National

How a Beating, Three Murders Led to Tyshawn Lee Slaying

It all began around six in the morning on Aug. 5 when 21-year-old Adarius Hayes was found dead in a car in the 7500 block of South Damen. Hayes, a member of the Killer Ward Gangster Disciples, had been shot in the chest. It was the first shot fired in the latest neighborhood gang rivalry that has gripped the Auburn Gresham community and loosely culminated with the murder of nine year-old Tyshawn Lee earlier this month.

According to several neighborhood sources, the Killer Wards are at war with the Bang Bang Gang, a faction of the Terror Dome gang, which itself is a faction of the Black P Stones.
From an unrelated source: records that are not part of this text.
import Summits.Ventures.PercRepro.RLSClosedForms

/-!
# C-025 at q = 3: closed forms of the t = 1 planar sums of the lifted rule R₃⁺ (night-3)

The `t = 1` companion of `RLSClosedForms` (outside points `p − 1 = n + 3`, `p = n + 4`): the R₃ share sum of a triple
`s0Sum n = Σ_x C(p−1,x)/C(x+3,3)`, the pure share sum of a 4-set `s1Sum n = Σ_x C(p−1,x)/C(x+4,3)` and the hard-max tie sum of a
near-pencil subset `tie1Sum n = Σ_x C(p−1,x)/(x+1)`, as powers of 2 and binomials (`s0_closed`, `s1_closed`, `tie1_closed`) and as
explicit rational functions of `n` and `2^n` (`s0P`, `s1P`, `tie1P`; `s0_eq_s0P`, `s1_eq_s1P`, `tie1_eq_tie1P`), with the cast lemmas
`C(N,2) = N(N−1)/2`, `C(N,3) = N(N−1)(N−2)/6`, `C(N,4) = N(N−1)(N−2)(N−3)/24`.  Same proofs as at t = 2; no `decide`.
-/

open PercRepro.NightThree.CF

namespace PercRepro.NightThree.NP1

open Finset
/-! ## Closed forms of the t = 1 sums (outside points p − 1 = n + 3) -/

/-- `Σ_{y<3} C(N,y) = 1 + N + C(N,2)`. -/
theorem sum_range_three (N : ℕ) : (∑ y ∈ range 3, (N.choose y : ℚ)) = 1 + N + (N.choose 2 : ℚ) := by
  simp [sum_range_succ]

/-- The R₃ share sum of a triple at `t = 1`: `Σ_{x=1}^{p−4} C(p−1,x)/C(x+3,3)`. -/
def s0Sum (n : ℕ) : ℚ := ∑ i ∈ range n, ((n + 3).choose (i + 1) : ℚ) / ((i + 4).choose 3 : ℚ)

/-- `s0Sum n = (2^{n+6} − (1 + (n+6) + C(n+6,2) + C(n+6,3)) − (1 + (n+6) + C(n+6,2))) / C(n+6,3)`. -/
theorem s0_closed (n : ℕ) :
    s0Sum n = (2 ^ (n + 6) - (1 + ((n : ℚ) + 6) + ((n + 6).choose 2 : ℚ) + ((n + 6).choose 3 : ℚ))
      - (1 + ((n : ℚ) + 6) + ((n + 6).choose 2 : ℚ))) / ((n + 6).choose 3 : ℚ) := by
  have hpos : (((n + 6).choose 3 : ℕ) : ℚ) ≠ 0 := by exact_mod_cast (Nat.choose_pos (by omega)).ne'
  have hterm : ∀ i ∈ range n, ((n + 3).choose (i + 1) : ℚ) / ((i + 4).choose 3 : ℚ) =
      ((n + 6).choose (i + 4) : ℚ) / ((n + 6).choose 3 : ℚ) := by
    intro i _
    have hx : (((i + 4).choose 3 : ℕ) : ℚ) ≠ 0 := by exact_mod_cast (Nat.choose_pos (by omega)).ne'
    rw [div_eq_div_iff hx hpos]
    have h := Nat.choose_mul (n := n + 6) (k := i + 4) (s := 3) (by omega)
    rw [show n + 6 - 3 = n + 3 by omega, show i + 4 - 3 = i + 1 by omega] at h
    have h' : ((n + 6).choose (i + 4) : ℚ) * ((i + 4).choose 3 : ℚ) = ((n + 6).choose 3 : ℚ) * ((n + 3).choose (i + 1) : ℚ) := by
      exact_mod_cast h
    linear_combination -h'
  unfold s0Sum
  rw [sum_congr rfl hterm, ← sum_div, sum_choose_shift (n + 6) 4 n, sum_choose_Ico (n + 6) 4 (4 + n) (by omega) (by omega)]
  have ht := sum_choose_tail (n + 6) 3 (by omega)
  rw [show n + 6 + 1 - 3 = 4 + n by omega] at ht
  rw [ht, sum_range_four, sum_range_three]
  congr 1
  push_cast
  ring

/-- The pure R₃ share sum of a 4-set at `t = 1`: `Σ_{x=1}^{p−4} C(p−1,x)/C(x+4,3)`. -/
def s1Sum (n : ℕ) : ℚ := ∑ i ∈ range n, ((n + 3).choose (i + 1) : ℚ) / ((i + 5).choose 3 : ℚ)

/-- Termwise: `C(n+3,i+1)/C(i+5,3) = C(n+3,i+1)/C(i+4,3) − (3/4)·C(n+7,i+5)/C(n+7,4)`. -/
theorem s1_term (n i : ℕ) :
    ((n + 3).choose (i + 1) : ℚ) / ((i + 5).choose 3 : ℚ) =
      ((n + 3).choose (i + 1) : ℚ) / ((i + 4).choose 3 : ℚ) - 3 / 4 * (((n + 7).choose (i + 5) : ℚ) / ((n + 7).choose 4 : ℚ)) := by
  have hP : (((i + 4).choose 3 : ℕ) : ℚ) ≠ 0 := by exact_mod_cast (Nat.choose_pos (by omega)).ne'
  have hQ : (((i + 5).choose 3 : ℕ) : ℚ) ≠ 0 := by exact_mod_cast (Nat.choose_pos (by omega)).ne'
  have hV : (((n + 7).choose 4 : ℕ) : ℚ) ≠ 0 := by exact_mod_cast (Nat.choose_pos (by omega)).ne'
  have ha0 := Nat.choose_mul (n := n + 7) (k := i + 5) (s := 4) (by omega)
  rw [show n + 7 - 4 = n + 3 by omega, show i + 5 - 4 = i + 1 by omega] at ha0
  have ha : ((n + 7).choose (i + 5) : ℚ) * ((i + 5).choose 4 : ℚ) = ((n + 7).choose 4 : ℚ) * ((n + 3).choose (i + 1) : ℚ) := by
    exact_mod_cast ha0
  have hb0 := Nat.choose_succ_right_eq (i + 5) 3
  rw [show i + 5 - 3 = i + 2 by omega] at hb0
  have hb : ((i + 5).choose 4 : ℚ) * 4 = ((i + 5).choose 3 : ℚ) * ((i : ℚ) + 2) := by exact_mod_cast hb0
  have hc0 := Nat.choose_succ_succ' (i + 4) 2
  have hc : ((i + 5).choose 3 : ℚ) = ((i + 4).choose 2 : ℚ) + ((i + 4).choose 3 : ℚ) := by
    rw [show i + 5 = i + 4 + 1 by omega]; exact_mod_cast hc0
  have hd0 := Nat.choose_succ_right_eq (i + 4) 2
  rw [show i + 4 - 2 = i + 2 by omega] at hd0
  have hd : ((i + 4).choose 3 : ℚ) * 3 = ((i + 4).choose 2 : ℚ) * ((i : ℚ) + 2) := by exact_mod_cast hd0
  have h4V : (4 : ℚ) * ((n + 7).choose 4 : ℚ) ≠ 0 := mul_ne_zero (by norm_num) hV
  rw [eq_sub_iff_add_eq, div_mul_div_comm, div_add_div _ _ hQ h4V, div_eq_div_iff (mul_ne_zero hQ h4V) hP]
  linear_combination (-(4 * ((n + 3).choose (i + 1) : ℚ) * ((n + 7).choose 4 : ℚ))) * hc
    + 4 * ((i + 4).choose 2 : ℚ) * ha - ((n + 7).choose (i + 5) : ℚ) * ((i + 4).choose 2 : ℚ) * hb
    + ((n + 7).choose (i + 5) : ℚ) * ((i + 5).choose 3 : ℚ) * hd

/-- `s1Sum n = s0Sum n − 3·(2^{n+7} − (1 + (n+7) + C(n+7,2) + C(n+7,3) + C(n+7,4)) − (1 + (n+7) + C(n+7,2))) / (4·C(n+7,4))`. -/
theorem s1_closed (n : ℕ) :
    s1Sum n = s0Sum n - 3 * (2 ^ (n + 7) - (1 + ((n : ℚ) + 7) + ((n + 7).choose 2 : ℚ) + ((n + 7).choose 3 : ℚ)
      + ((n + 7).choose 4 : ℚ)) - (1 + ((n : ℚ) + 7) + ((n + 7).choose 2 : ℚ))) / (4 * ((n + 7).choose 4 : ℚ)) := by
  have hV : (((n + 7).choose 4 : ℕ) : ℚ) ≠ 0 := by exact_mod_cast (Nat.choose_pos (by omega)).ne'
  unfold s1Sum s0Sum
  rw [sum_congr rfl (fun i _ => s1_term n i), sum_sub_distrib, ← mul_sum, ← sum_div]
  rw [sum_choose_shift (n + 7) 5 n, sum_choose_Ico (n + 7) 5 (5 + n) (by omega) (by omega)]
  have ht := sum_choose_tail (n + 7) 3 (by omega)
  rw [show n + 7 + 1 - 3 = 5 + n by omega] at ht
  rw [ht, sum_range_five, sum_range_three]
  congr 1
  field_simp
  push_cast
  ring

/-- The hard-max tie sum of a near-pencil subset at `t = 1`: `Σ_{x=1}^{p−4} C(p−1,x)/(x+1)`. -/
def tie1Sum (n : ℕ) : ℚ := ∑ i ∈ range n, ((n + 3).choose (i + 1) : ℚ) / ((i : ℚ) + 2)

/-- `tie1Sum n = (2^{n+4} − (1 + (n+4)) − (1 + (n+4) + C(n+4,2))) / (n+4)`. -/
theorem tie1_closed (n : ℕ) :
    tie1Sum n = (2 ^ (n + 4) - (1 + ((n : ℚ) + 4)) - (1 + ((n : ℚ) + 4) + ((n + 4).choose 2 : ℚ))) / ((n : ℚ) + 4) := by
  have hn : ((n : ℚ) + 4) ≠ 0 := by positivity
  have hterm : ∀ i ∈ range n, ((n + 3).choose (i + 1) : ℚ) / ((i : ℚ) + 2) =
      ((n + 4).choose (i + 2) : ℚ) / ((n : ℚ) + 4) := by
    intro i _
    have hi : ((i : ℚ) + 2) ≠ 0 := by positivity
    rw [div_eq_div_iff hi hn]
    have h := Nat.add_one_mul_choose_eq (n + 3) (i + 1)
    rw [show n + 3 + 1 = n + 4 by omega, show i + 1 + 1 = i + 2 by omega] at h
    have h' : ((n : ℚ) + 4) * ((n + 3).choose (i + 1) : ℚ) = ((n + 4).choose (i + 2) : ℚ) * ((i : ℚ) + 2) := by
      exact_mod_cast h
    linear_combination h'
  unfold tie1Sum
  rw [sum_congr rfl hterm, ← sum_div, sum_choose_shift (n + 4) 2 n, sum_choose_Ico (n + 4) 2 (2 + n) (by omega) (by omega)]
  have ht := sum_choose_tail (n + 4) 3 (by omega)
  rw [show n + 4 + 1 - 3 = 2 + n by omega] at ht
  rw [ht, sum_range_two, sum_range_three]
  congr 1
  push_cast
  ring

/-! ## Polynomial forms -/

/-- `C(N,2) = N(N−1)/2` in `ℚ`. -/
theorem choose_two_cast (N : ℕ) : (N.choose 2 : ℚ) = (N : ℚ) * ((N : ℚ) - 1) / 2 := by
  induction N with
  | zero => simp
  | succ m ih =>
    rw [Nat.choose_succ_succ', Nat.choose_one_right]
    push_cast
    rw [ih]; ring

/-- `C(N,3) = N(N−1)(N−2)/6` in `ℚ`. -/
theorem choose_three_cast (N : ℕ) : (N.choose 3 : ℚ) = (N : ℚ) * ((N : ℚ) - 1) * ((N : ℚ) - 2) / 6 := by
  induction N with
  | zero => simp
  | succ m ih =>
    rw [Nat.choose_succ_succ']
    push_cast
    rw [ih, choose_two_cast]; ring

/-- `C(N,4) = N(N−1)(N−2)(N−3)/24` in `ℚ`. -/
theorem choose_four_cast (N : ℕ) : (N.choose 4 : ℚ) = (N : ℚ) * ((N : ℚ) - 1) * ((N : ℚ) - 2) * ((N : ℚ) - 3) / 24 := by
  induction N with
  | zero => simp
  | succ m ih =>
    rw [Nat.choose_succ_succ']
    push_cast
    rw [ih, choose_three_cast]; ring

/-- `s0Sum` as a rational function. -/
def s0P (n : ℕ) : ℚ :=
  (64 * 2 ^ n - (2 + 2 * ((n : ℚ) + 6) + 2 * (((n : ℚ) + 6) * ((n : ℚ) + 5) / 2) + ((n : ℚ) + 6) * ((n : ℚ) + 5) * ((n : ℚ) + 4) / 6)) /
    (((n : ℚ) + 6) * ((n : ℚ) + 5) * ((n : ℚ) + 4) / 6)

/-- `s1Sum` as a rational function. -/
def s1P (n : ℕ) : ℚ :=
  s0P n - 3 * (128 * 2 ^ n - (2 + 2 * ((n : ℚ) + 7) + 2 * (((n : ℚ) + 7) * ((n : ℚ) + 6) / 2)
      + ((n : ℚ) + 7) * ((n : ℚ) + 6) * ((n : ℚ) + 5) / 6 + ((n : ℚ) + 7) * ((n : ℚ) + 6) * ((n : ℚ) + 5) * ((n : ℚ) + 4) / 24)) /
    (4 * (((n : ℚ) + 7) * ((n : ℚ) + 6) * ((n : ℚ) + 5) * ((n : ℚ) + 4) / 24))

/-- `tie1Sum` as a rational function. -/
def tie1P (n : ℕ) : ℚ := (16 * 2 ^ n - (2 + 2 * ((n : ℚ) + 4) + ((n : ℚ) + 4) * ((n : ℚ) + 3) / 2)) / ((n : ℚ) + 4)

/-- `s0Sum` as an explicit rational function. -/
theorem s0_eq_s0P (n : ℕ) : s0Sum n = s0P n := by
  rw [s0_closed]; unfold s0P
  rw [choose_three_cast, choose_two_cast]
  push_cast
  rw [pow_add]
  ring_nf

/-- `s1Sum` as an explicit rational function. -/
theorem s1_eq_s1P (n : ℕ) : s1Sum n = s1P n := by
  rw [s1_closed, s0_eq_s0P]; unfold s1P
  rw [choose_four_cast, choose_three_cast, choose_two_cast]
  push_cast
  rw [pow_add]
  ring_nf

/-- `tie1Sum` as an explicit rational function. -/
theorem tie1_eq_tie1P (n : ℕ) : tie1Sum n = tie1P n := by
  rw [tie1_closed]; unfold tie1P
  rw [choose_two_cast]
  push_cast
  rw [pow_add]
  ring_nf


end PercRepro.NightThree.NP1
Hayes’s murder was just the first in a string of incidents that has taken the lives of innocent victims and members of both gangs alike.

Chicago Police have said Pierre Stokes, Lee’s father, is allegedly a documented gang member with the Killer Wards, along with his relative, Christopher Smith. Neither of the men is cooperating with investigators, according to police.

Armed with a warrant, police raided the home of Smith recently, but no charges have been filed. However, the Crusader has obtained exclusive information over the last week in which one could argue Stokes knows exactly the circumstances that led to his son’s murder.

Stokes, who goes by the street name “Wooh Gotti,” posted a video on social media showing him, Smith and two other men believed to be other Killer Ward GDs mercilessly beating a young man who they believe to be affiliated with the BBG in September.

The video was taken down shortly after Tyshawn’s murder, but not before the Crusader obtained a copy of the grainy 30-second clip in which Stokes is heard saying, “F— BBG,” while he and others kick, stomped and punched the person, who is pleading for mercy while curling up into the fetal position on the ground.

According to criminologists and law enforcement experts around the country, gangs use social media sites, like Twitter, Facebook and Instagram to make threats against rival gangs, display guns, money or drug use and to showcase beatings and other forms of violence they have unleashed on rivals. The practice is called “cyber banging.” Just as the international terrorist group ISIS uses social media to terrorize and intimidate, so do street gangs in America say experts.